Khanom met khanun (alternative spelled: med khanoon, med khanun, met khanoon; ขนมเม็ดขนุน) is traditional Thai dessert dating back to the Ayutthaya period. It is made from a mixture of sweet cooked bean and coconut paste, which is dipped in blended egg yolk and then dipped in hot syrup. The dessert has a yellow-golden appearance and is a bit soft and sticky when chewed. It is one of the nine auspicious Thai desserts served in Thai wedding traditions (khan mak parade), religious observances and as a snack.

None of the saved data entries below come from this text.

import Literature.Probability.Distributions.BrascampLiebMarginal
import Literature.Probability.Distributions.BrascampLiebMatrix
import HarnessLib

/-!
# Fibers in the Brascamp–Lieb induction: tameness transfer and the pointwise bounds

`Literature/Probability/Distributions/`. For the induction step `ℝⁿ → ℝⁿ⁺¹` of Brascamp–Lieb 1976,
Theorem 4.1 (pp. 377–378) we restrict a tame potential `f` and a tame observable to the fibers
`z ↦ (y, z)`:

* the fiber potential `z ↦ f(y, z)` is again tame (`C²`, positive definite Hessian, linear
  coercivity, polynomial derivative bounds with constant `K(1+|y|)ᵏ`), and so are the fiber
  observables `h(y, ·) + t ∂_y f(y, ·)`;
* the pointwise inequality feeding the "arbitrary `λ, μ`" argument of p. 378: for `x = (y, z)`,
  `⟨∇_z(h + t f_y), f_zz⁻¹ ∇_z(h + t f_y)⟩ ≤ ⟨h_x, f_xx⁻¹ h_x⟩ + 2t h_y + t² f_yy`
  (`fiber_quadForm_bound`), and the strict Schur bound `⟨f_zy, f_zz⁻¹ f_zy⟩ < f_yy`
  (`fiber_quadForm_fy_lt`);
* continuity (hence measurability) of `x ↦ ⟨h_x, f_xx⁻¹ h_x⟩`.

Theorems only. References: H. J. Brascamp, E. H. Lieb, J. Funct. Anal. 22 (1976) 366–389,
pp. 377–378. [BrascampLieb1976]
-/

noncomputable section

open MeasureTheory Filter Set Matrix
open Literature.Analysis.OperatorTheory (consZeroL consZeroL_apply cons_zero_single norm_le_norm_cons)
open scoped ENNReal Topology

namespace Literature.Probability.Distributions

namespace BrascampLiebFiber

open BrascampLiebCalculus BrascampLiebDensity BrascampLiebMarginal BrascampLiebMatrix

variable {n : ℕ}

/-! ### Tameness of fibers -/

section Tame

variable {f : (Fin (n + 1) → ℝ) → ℝ} {K c C₀ : ℝ} {k : ℕ}

/-- The fiber potential has positive definite Hessian. [folklore] -/
theorem posDef_coordHessian_fiber (hf : ContDiff ℝ 2 f) (hpd : ∀ x, (coordHessian f x).PosDef)
    (y : ℝ) (z : Fin n → ℝ) : (coordHessian (fun w => f (Fin.cons y w)) z).PosDef := by
  rw [coordHessian_fiber hf]
  exact posDef_submatrix_succ (hpd _)

/-- Linear coercivity passes to fibers (sup norm: `‖z‖ ≤ ‖(y, z)‖`). [folklore] -/
theorem coercive_fiber (hc : 0 < c) (hcoer : ∀ x, c * ‖x‖ - C₀ ≤ f x) (y : ℝ) (z : Fin n → ℝ) :
    c * ‖z‖ - C₀ ≤ f (Fin.cons y z) := by
  have h1 := hcoer (Fin.cons y z)
  have h2 := norm_le_norm_cons y z
  nlinarith

/-- Values on a fiber: `|φ(y, z)| ≤ K'(1+|y|)^{k'} (1+‖z‖)^{k'}`. [folklore] -/
theorem value_fiber_bound {φ : (Fin (n + 1) → ℝ) → ℝ} {K' : ℝ} {k' : ℕ} (hK' : 0 ≤ K')
    (hb : ∀ x, |φ x| ≤ K' * (1 + ‖x‖) ^ k') (y : ℝ) (z : Fin n → ℝ) :
    |φ (Fin.cons y z)| ≤ K' * (1 + |y|) ^ k' * (1 + ‖z‖) ^ k' := by
  refine (hb _).trans ?_
  rw [mul_assoc]
  exact mul_le_mul_of_nonneg_left (one_add_norm_cons_pow_le y z k') hK'

/-- First derivatives on a fiber: `|D(φ(y,·))(z) v| ≤ K'(1+|y|)^{k'}(1+‖z‖)^{k'}‖v‖`. [folklore] -/
theorem fderiv_fiber_bound {φ : (Fin (n + 1) → ℝ) → ℝ} (hφ : Differentiable ℝ φ) {K' : ℝ} {k' : ℕ}
    (hK' : 0 ≤ K') (hb : ∀ x v, |fderiv ℝ φ x v| ≤ K' * (1 + ‖x‖) ^ k' * ‖v‖) (y : ℝ)
    (z v : Fin n → ℝ) :
    |fderiv ℝ (fun w => φ (Fin.cons y w)) z v| ≤ K' * (1 + |y|) ^ k' * (1 + ‖z‖) ^ k' * ‖v‖ := by
  rw [fderiv_fiber_apply hφ]
  refine (hb _ _).trans ?_
  rw [norm_cons_zero]
  have := one_add_norm_cons_pow_le y z k'
  have hv := norm_nonneg v
  calc K' * (1 + ‖(Fin.cons y z : Fin (n + 1) → ℝ)‖) ^ k' * ‖v‖
      ≤ K' * ((1 + |y|) ^ k' * (1 + ‖z‖) ^ k') * ‖v‖ := by gcongr
    _ = K' * (1 + |y|) ^ k' * (1 + ‖z‖) ^ k' * ‖v‖ := by ring

/-- Second derivatives on a fiber. [folklore] -/
theorem fderiv2_fiber_bound (hf : ContDiff ℝ 2 f) (hK : 0 ≤ K)
    (hbd2 : ∀ x v w, |fderiv ℝ (fun x' => fderiv ℝ f x' v) x w| ≤ K * (1 + ‖x‖) ^ k * ‖v‖ * ‖w‖)
    (y : ℝ) (z v w : Fin n → ℝ) :
    |fderiv ℝ (fun z' => fderiv ℝ (fun w' => f (Fin.cons y w')) z' v) z w| ≤
      K * (1 + |y|) ^ k * (1 + ‖z‖) ^ k * ‖v‖ * ‖w‖ := by
  have hd : Differentiable ℝ f := hf.differentiable two_ne_zero
  have e : (fun z' => fderiv ℝ (fun w' => f (Fin.cons y w')) z' v) =
      fun z' => (fun x => fderiv ℝ f x (Fin.cons 0 v)) (Fin.cons y z') := by
    funext z'
    exact fderiv_fiber_apply hd y z' v
  rw [e]
  have hd1 : Differentiable ℝ (fun x => fderiv ℝ f x (Fin.cons 0 v)) := fun x =>
    (hasFDerivAt_fderiv_apply hf x _).differentiableAt
  rw [fderiv_fiber_apply hd1]
  refine (hbd2 _ _ _).trans ?_
  rw [norm_cons_zero, norm_cons_zero]
  have := one_add_norm_cons_pow_le y z k
  have hv := norm_nonneg v
  have hw := norm_nonneg w
  calc K * (1 + ‖(Fin.cons y z : Fin (n + 1) → ℝ)‖) ^ k * ‖v‖ * ‖w‖
      ≤ K * ((1 + |y|) ^ k * (1 + ‖z‖) ^ k) * ‖v‖ * ‖w‖ := by gcongr
    _ = K * (1 + |y|) ^ k * (1 + ‖z‖) ^ k * ‖v‖ * ‖w‖ := by ring

/-- **The fiber potential is tame** with constant `K(1+|y|)ᵏ`: `C²`, positive definite Hessian,
linearly coercive, first and second derivatives polynomially bounded.
[cite: BrascampLieb1976, Thm 4.1 (proof, p. 377, induction hypothesis)] -/
theorem tame_fiber (hf : ContDiff ℝ 2 f) (hpd : ∀ x, (coordHessian f x).PosDef) (hK : 0 ≤ K)
    (hc : 0 < c) (hcoer : ∀ x, c * ‖x‖ - C₀ ≤ f x)
    (hbd1 : ∀ x v, |fderiv ℝ f x v| ≤ K * (1 + ‖x‖) ^ k * ‖v‖)
    (hbd2 : ∀ x v w, |fderiv ℝ (fun x' => fderiv ℝ f x' v) x w| ≤ K * (1 + ‖x‖) ^ k * ‖v‖ * ‖w‖)
    (y : ℝ) :
    ContDiff ℝ 2 (fun w : Fin n → ℝ => f (Fin.cons y w)) ∧
    (∀ z, (coordHessian (fun w => f (Fin.cons y w)) z).PosDef) ∧
    (∀ z : Fin n → ℝ, c * ‖z‖ - C₀ ≤ f (Fin.cons y z)) ∧
    (∀ z v, |fderiv ℝ (fun w => f (Fin.cons y w)) z v| ≤ K * (1 + |y|) ^ k * (1 + ‖z‖) ^ k * ‖v‖) ∧
    (∀ z v w, |fderiv ℝ (fun z' => fderiv ℝ (fun w' => f (Fin.cons y w')) z' v) z w| ≤
      K * (1 + |y|) ^ k * (1 + ‖z‖) ^ k * ‖v‖ * ‖w‖) :=
  ⟨contDiff_fiber hf y, posDef_coordHessian_fiber hf hpd y, coercive_fiber hc hcoer y,
    fderiv_fiber_bound (hf.differentiable two_ne_zero) hK hbd1 y, fderiv2_fiber_bound hf hK hbd2 y⟩

/-- **The fiber observables `h(y,·) + t ∂_y f(y,·)` are tame** with constant
`(1+|t|) K (1+|y|)ᵏ`. [cite: BrascampLieb1976, Thm 4.1 (proof, p. 378, "H = λ h + μ f_y")] -/
theorem tame_fiber_obs (hf : ContDiff ℝ 2 f) (hK : 0 ≤ K)
    (hbd1 : ∀ x v, |fderiv ℝ f x v| ≤ K * (1 + ‖x‖) ^ k * ‖v‖)
    (hbd2 : ∀ x v w, |fderiv ℝ (fun x' => fderiv ℝ f x' v) x w| ≤ K * (1 + ‖x‖) ^ k * ‖v‖ * ‖w‖)
    {h : (Fin (n + 1) → ℝ) → ℝ} (hh : ContDiff ℝ 1 h) (hhb : ∀ x, |h x| ≤ K * (1 + ‖x‖) ^ k)
    (hhb1 : ∀ x v, |fderiv ℝ h x v| ≤ K * (1 + ‖x‖) ^ k * ‖v‖) (y t : ℝ) :
    ContDiff ℝ 1 (fun w : Fin n → ℝ =>
      h (Fin.cons y w) + t * fderiv ℝ f (Fin.cons y w) (Pi.single 0 1)) ∧
    (∀ z : Fin n → ℝ, |h (Fin.cons y z) + t * fderiv ℝ f (Fin.cons y z) (Pi.single 0 1)| ≤
      (1 + |t|) * K * (1 + |y|) ^ k * (1 + ‖z‖) ^ k) ∧
    (∀ z v : Fin n → ℝ, |fderiv ℝ (fun w : Fin n → ℝ =>
        h (Fin.cons y w) + t * fderiv ℝ f (Fin.cons y w) (Pi.single 0 1)) z v| ≤
      (1 + |t|) * K * (1 + |y|) ^ k * (1 + ‖z‖) ^ k * ‖v‖) := by
  obtain ⟨hfy1, hfyb, hfyb1⟩ := fy_bounds hf hbd1 hbd2
  -- the observable `x ↦ h x + t f_y x` on `ℝⁿ⁺¹`
  set ψ : (Fin (n + 1) → ℝ) → ℝ := fun x => h x + t * fderiv ℝ f x (Pi.single 0 1) with hψ
  have hψ1 : ContDiff ℝ 1 ψ := hh.add (contDiff_const.mul hfy1)
  have hψb : ∀ x, |ψ x| ≤ (1 + |t|) * K * (1 + ‖x‖) ^ k := fun x => by
    have e1 := hhb x
    have e2 := hfyb x
    calc |ψ x| ≤ |h x| + |t * fderiv ℝ f x (Pi.single 0 1)| := abs_add_le _ _
      _ = |h x| + |t| * |fderiv ℝ f x (Pi.single 0 1)| := by rw [abs_mul]
      _ ≤ K * (1 + ‖x‖) ^ k + |t| * (K * (1 + ‖x‖) ^ k) := by gcongr
      _ = (1 + |t|) * K * (1 + ‖x‖) ^ k := by ring
  have hψb1 : ∀ x v, |fderiv ℝ ψ x v| ≤ (1 + |t|) * K * (1 + ‖x‖) ^ k * ‖v‖ := fun x v => by
    have hd1 : DifferentiableAt ℝ h x := (hh.differentiable one_ne_zero) x
    have hd2 : DifferentiableAt ℝ (fun x => fderiv ℝ f x (Pi.single 0 1)) x :=
      (hfy1.differentiable one_ne_zero) x
    have e : fderiv ℝ ψ x = fderiv ℝ h x + t • fderiv ℝ (fun x => fderiv ℝ f x (Pi.single 0 1)) x :=
      (hd1.hasFDerivAt.add (hd2.hasFDerivAt.const_mul t)).fderiv
    rw [e, show (fderiv ℝ h x + t • fderiv ℝ (fun x => fderiv ℝ f x (Pi.single 0 1)) x) v =
      fderiv ℝ h x v + t * fderiv ℝ (fun x => fderiv ℝ f x (Pi.single 0 1)) x v from rfl]
    have e1 := hhb1 x v
    have e2 := hfyb1 x v
    calc |fderiv ℝ h x v + t * fderiv ℝ (fun x => fderiv ℝ f x (Pi.single 0 1)) x v|
        ≤ |fderiv ℝ h x v| + |t * fderiv ℝ (fun x => fderiv ℝ f x (Pi.single 0 1)) x v| := abs_add_le _ _
      _ = |fderiv ℝ h x v| + |t| * |fderiv ℝ (fun x => fderiv ℝ f x (Pi.single 0 1)) x v| := by
          rw [abs_mul]
      _ ≤ K * (1 + ‖x‖) ^ k * ‖v‖ + |t| * (K * (1 + ‖x‖) ^ k * ‖v‖) := by gcongr
      _ = (1 + |t|) * K * (1 + ‖x‖) ^ k * ‖v‖ := by ring
  have hK' : 0 ≤ (1 + |t|) * K := by positivity
  exact ⟨contDiff_fiber hψ1 y, value_fiber_bound hK' hψb y,
    fderiv_fiber_bound (hψ1.differentiable one_ne_zero) hK' hψb1 y⟩

end Tame

/-! ### The pointwise quadratic-form bounds on a fiber -/

section Pointwise

variable {f h : (Fin (n + 1) → ℝ) → ℝ}

/-- Gradient of the fiber observable `h(y,·) + t ∂_y f(y,·)`:
`∇_z(h + t f_y)(y,z)ⱼ = (h_x)_{j+1} + t (f_xx)_{j+1,0}`. [folklore] -/
theorem coordGradient_fiber_obs (hf : ContDiff ℝ 2 f) (hh : Differentiable ℝ h) (y t : ℝ)
    (z : Fin n → ℝ) :
    coordGradient (fun w : Fin n → ℝ =>
        h (Fin.cons y w) + t * fderiv ℝ f (Fin.cons y w) (Pi.single 0 1)) z =
      (fun j => coordGradient h (Fin.cons y z) j.succ) +
        t • fun j => coordHessian f (Fin.cons y z) j.succ 0 := by
  have hfy : Differentiable ℝ fun x => fderiv ℝ f x (Pi.single 0 1) := fun x =>
    (hasFDerivAt_fderiv_apply hf x _).differentiableAt
  have hψ : Differentiable ℝ fun x => h x + t * fderiv ℝ f x (Pi.single 0 1) :=
    hh.add (hfy.const_mul t)
  rw [coordGradient_fiber (h := fun x => h x + t * fderiv ℝ f x (Pi.single 0 1)) hψ]
  funext j
  simp only [coordGradient, coordHessian, Matrix.of_apply, Pi.add_apply, Pi.smul_apply, smul_eq_mul]
  have e : fderiv ℝ (fun x => h x + t * fderiv ℝ f x (Pi.single 0 1)) (Fin.cons y z) =
      fderiv ℝ h (Fin.cons y z) + t • fderiv ℝ (fun x => fderiv ℝ f x (Pi.single 0 1)) (Fin.cons y z) :=
    ((hh _).hasFDerivAt.add ((hfy _).hasFDerivAt.const_mul t)).fderiv
  rw [e]
  rfl

/-- **The pointwise fiber bound** (the "arbitrary `λ, μ`" step of p. 378 combined with (4.10)):
for `x = (y, z)` and every `t`,
`⟨∇_z(h + t f_y), f_zz⁻¹ ∇_z(h + t f_y)⟩(x) ≤ ⟨h_x, f_xx⁻¹ h_x⟩(x) + 2t h_y(x) + t² f_yy(x)`.
[cite: BrascampLieb1976, Thm 4.1 (proof, p. 378, (4.9)–(4.10))] -/
theorem fiber_quadForm_bound (hf : ContDiff ℝ 2 f) (hpd : ∀ x, (coordHessian f x).PosDef)
    (hh : Differentiable ℝ h) (y t : ℝ) (z : Fin n → ℝ) :
    coordGradient (fun w : Fin n → ℝ => h (Fin.cons y w) + t * fderiv ℝ f (Fin.cons y w) (Pi.single 0 1)) z
        ⬝ᵥ ((coordHessian (fun w => f (Fin.cons y w)) z)⁻¹ *ᵥ
          coordGradient (fun w : Fin n → ℝ =>
            h (Fin.cons y w) + t * fderiv ℝ f (Fin.cons y w) (Pi.single 0 1)) z) ≤
      coordGradient h (Fin.cons y z) ⬝ᵥ ((coordHessian f (Fin.cons y z))⁻¹ *ᵥ coordGradient h (Fin.cons y z))
        + 2 * t * coordGradient h (Fin.cons y z) 0 + t ^ 2 * coordHessian f (Fin.cons y z) 0 0 := by
  rw [coordGradient_fiber_obs hf hh, coordHessian_fiber hf]
  have := fiber_quadForm_le (hpd (Fin.cons y z)) (coordGradient h (Fin.cons y z)) t
  simp only at this
  linarith

/-- Gradient of the fiber observable `∂_y f(y, ·)`: the column `(f_xx)_{·+1, 0}`. [folklore] -/
theorem coordGradient_fiber_fy (hf : ContDiff ℝ 2 f) (y : ℝ) (z : Fin n → ℝ) :
    coordGradient (fun w : Fin n → ℝ => fderiv ℝ f (Fin.cons y w) (Pi.single 0 1)) z =
      fun j => coordHessian f (Fin.cons y z) j.succ 0 := by
  have hfy : Differentiable ℝ fun x => fderiv ℝ f x (Pi.single 0 1) := fun x =>
    (hasFDerivAt_fderiv_apply hf x _).differentiableAt
  rw [coordGradient_fiber (h := fun x => fderiv ℝ f x (Pi.single 0 1)) hfy]
  rfl

/-- **The strict Schur bound on a fiber**: `⟨∇_z f_y, f_zz⁻¹ ∇_z f_y⟩(x) < f_yy(x)`.
[cite: BrascampLieb1976, Thm 4.2, eq. (4.7)] -/
theorem fiber_quadForm_fy_lt (hf : ContDiff ℝ 2 f) (hpd : ∀ x, (coordHessian f x).PosDef)
    (y : ℝ) (z : Fin n → ℝ) :
    coordGradient (fun w : Fin n → ℝ => fderiv ℝ f (Fin.cons y w) (Pi.single 0 1)) z
        ⬝ᵥ ((coordHessian (fun w => f (Fin.cons y w)) z)⁻¹ *ᵥ
          coordGradient (fun w : Fin n → ℝ => fderiv ℝ f (Fin.cons y w) (Pi.single 0 1)) z) <
      coordHessian f (Fin.cons y z) 0 0 := by
  rw [coordGradient_fiber_fy hf, coordHessian_fiber hf]
  have := schur_pos (hpd (Fin.cons y z))
  linarith

/-- `⟨∇_z k, f_zz⁻¹ ∇_z k⟩ ≥ 0` on fibers. [folklore] -/
theorem fiber_quadForm_nonneg (hf : ContDiff ℝ 2 f) (hpd : ∀ x, (coordHessian f x).PosDef)
    (y : ℝ) (z : Fin n → ℝ) (γ : Fin n → ℝ) :
    0 ≤ γ ⬝ᵥ ((coordHessian (fun w => f (Fin.cons y w)) z)⁻¹ *ᵥ γ) :=
  dotProduct_inv_mulVec_nonneg (posDef_coordHessian_fiber hf hpd y z) γ

end Pointwise

/-! ### Continuity of `x ↦ ⟨h_x, f_xx⁻¹ h_x⟩` -/

section Continuity

variable {m : ℕ}

/-- The inverse of a continuous family of positive definite matrices is continuous. [folklore] -/
theorem continuous_inv_of_posDef {X : Type*} [TopologicalSpace X] {M : X → Matrix (Fin m) (Fin m) ℝ}
    (hM : Continuous M) (hpd : ∀ x, (M x).PosDef) : Continuous fun x => (M x)⁻¹ := by
  refine continuous_iff_continuousAt.2 fun x => ?_
  have hdet : (M x).det ≠ 0 :=
    (((M x).isUnit_iff_isUnit_det).1 (hpd x).isUnit).ne_zero
  have h1 : ContinuousAt Ring.inverse (M x).det := by
    have := NormedRing.inverse_continuousAt (Units.mk0 _ hdet)
    simpa using this
  exact (continuousAt_matrix_inv (M x) h1).comp hM.continuousAt

/-- `x ↦ ⟨h_x, f_xx⁻¹ h_x⟩` is continuous for `f ∈ C²` with `f_xx > 0` and `h ∈ C¹`. [folklore] -/
theorem continuous_quadForm {f h : (Fin m → ℝ) → ℝ} (hf : ContDiff ℝ 2 f)
    (hpd : ∀ x, (coordHessian f x).PosDef) (hh : ContDiff ℝ 1 h) :
    Continuous fun x => coordGradient h x ⬝ᵥ ((coordHessian f x)⁻¹ *ᵥ coordGradient h x) :=
  (continuous_coordGradient hh).dotProduct
    ((continuous_inv_of_posDef (continuous_coordHessian hf) hpd).matrix_mulVec
      (continuous_coordGradient hh))

/-- `⟨h_x, f_xx⁻¹ h_x⟩ ≥ 0`. [folklore] -/
theorem quadForm_nonneg {f h : (Fin m → ℝ) → ℝ} (hpd : ∀ x, (coordHessian f x).PosDef) (x : Fin m → ℝ) :
    0 ≤ coordGradient h x ⬝ᵥ ((coordHessian f x)⁻¹ *ᵥ coordGradient h x) :=
  dotProduct_inv_mulVec_nonneg (hpd x) _

end Continuity

end BrascampLiebFiber

end Literature.Probability.Distributions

The technique of making khanom met khanun was influenced by Portuguese confectioners living in the European enclave in Siam after their arrival in 1516 AD in the reign of King Ramathibodi II of Ayutthaya. The Siamese people eventually adapted it into a Siamese dessert, especially after the arrival of Maria Guyomar de Pinha in Siam. She popularized the use of egg and sugar as major ingredients in desserts in the reign of King Narai The Great.

== Etymology ==
The term met khanun is a Thai word. The word met (เม็ด) means 'stone, seed' and the word khanun (ขนุน) means 'jackfruit.' The term met khanun in Thai cuisines refers to a sweet, golden Thai dessert with an elliptical shape and a round lump, resembling a jackfruit seed. It is also associated with the belief of being successful in life and work when served in Thai traditions.

Alternative names for met khanun in English include "mock jackfruit seeds," "golden bean paste," "golden jackfruit seeds," "Thai jackfruit seed dessert," "mung bean yolks" and "Thai mung bean marzipan."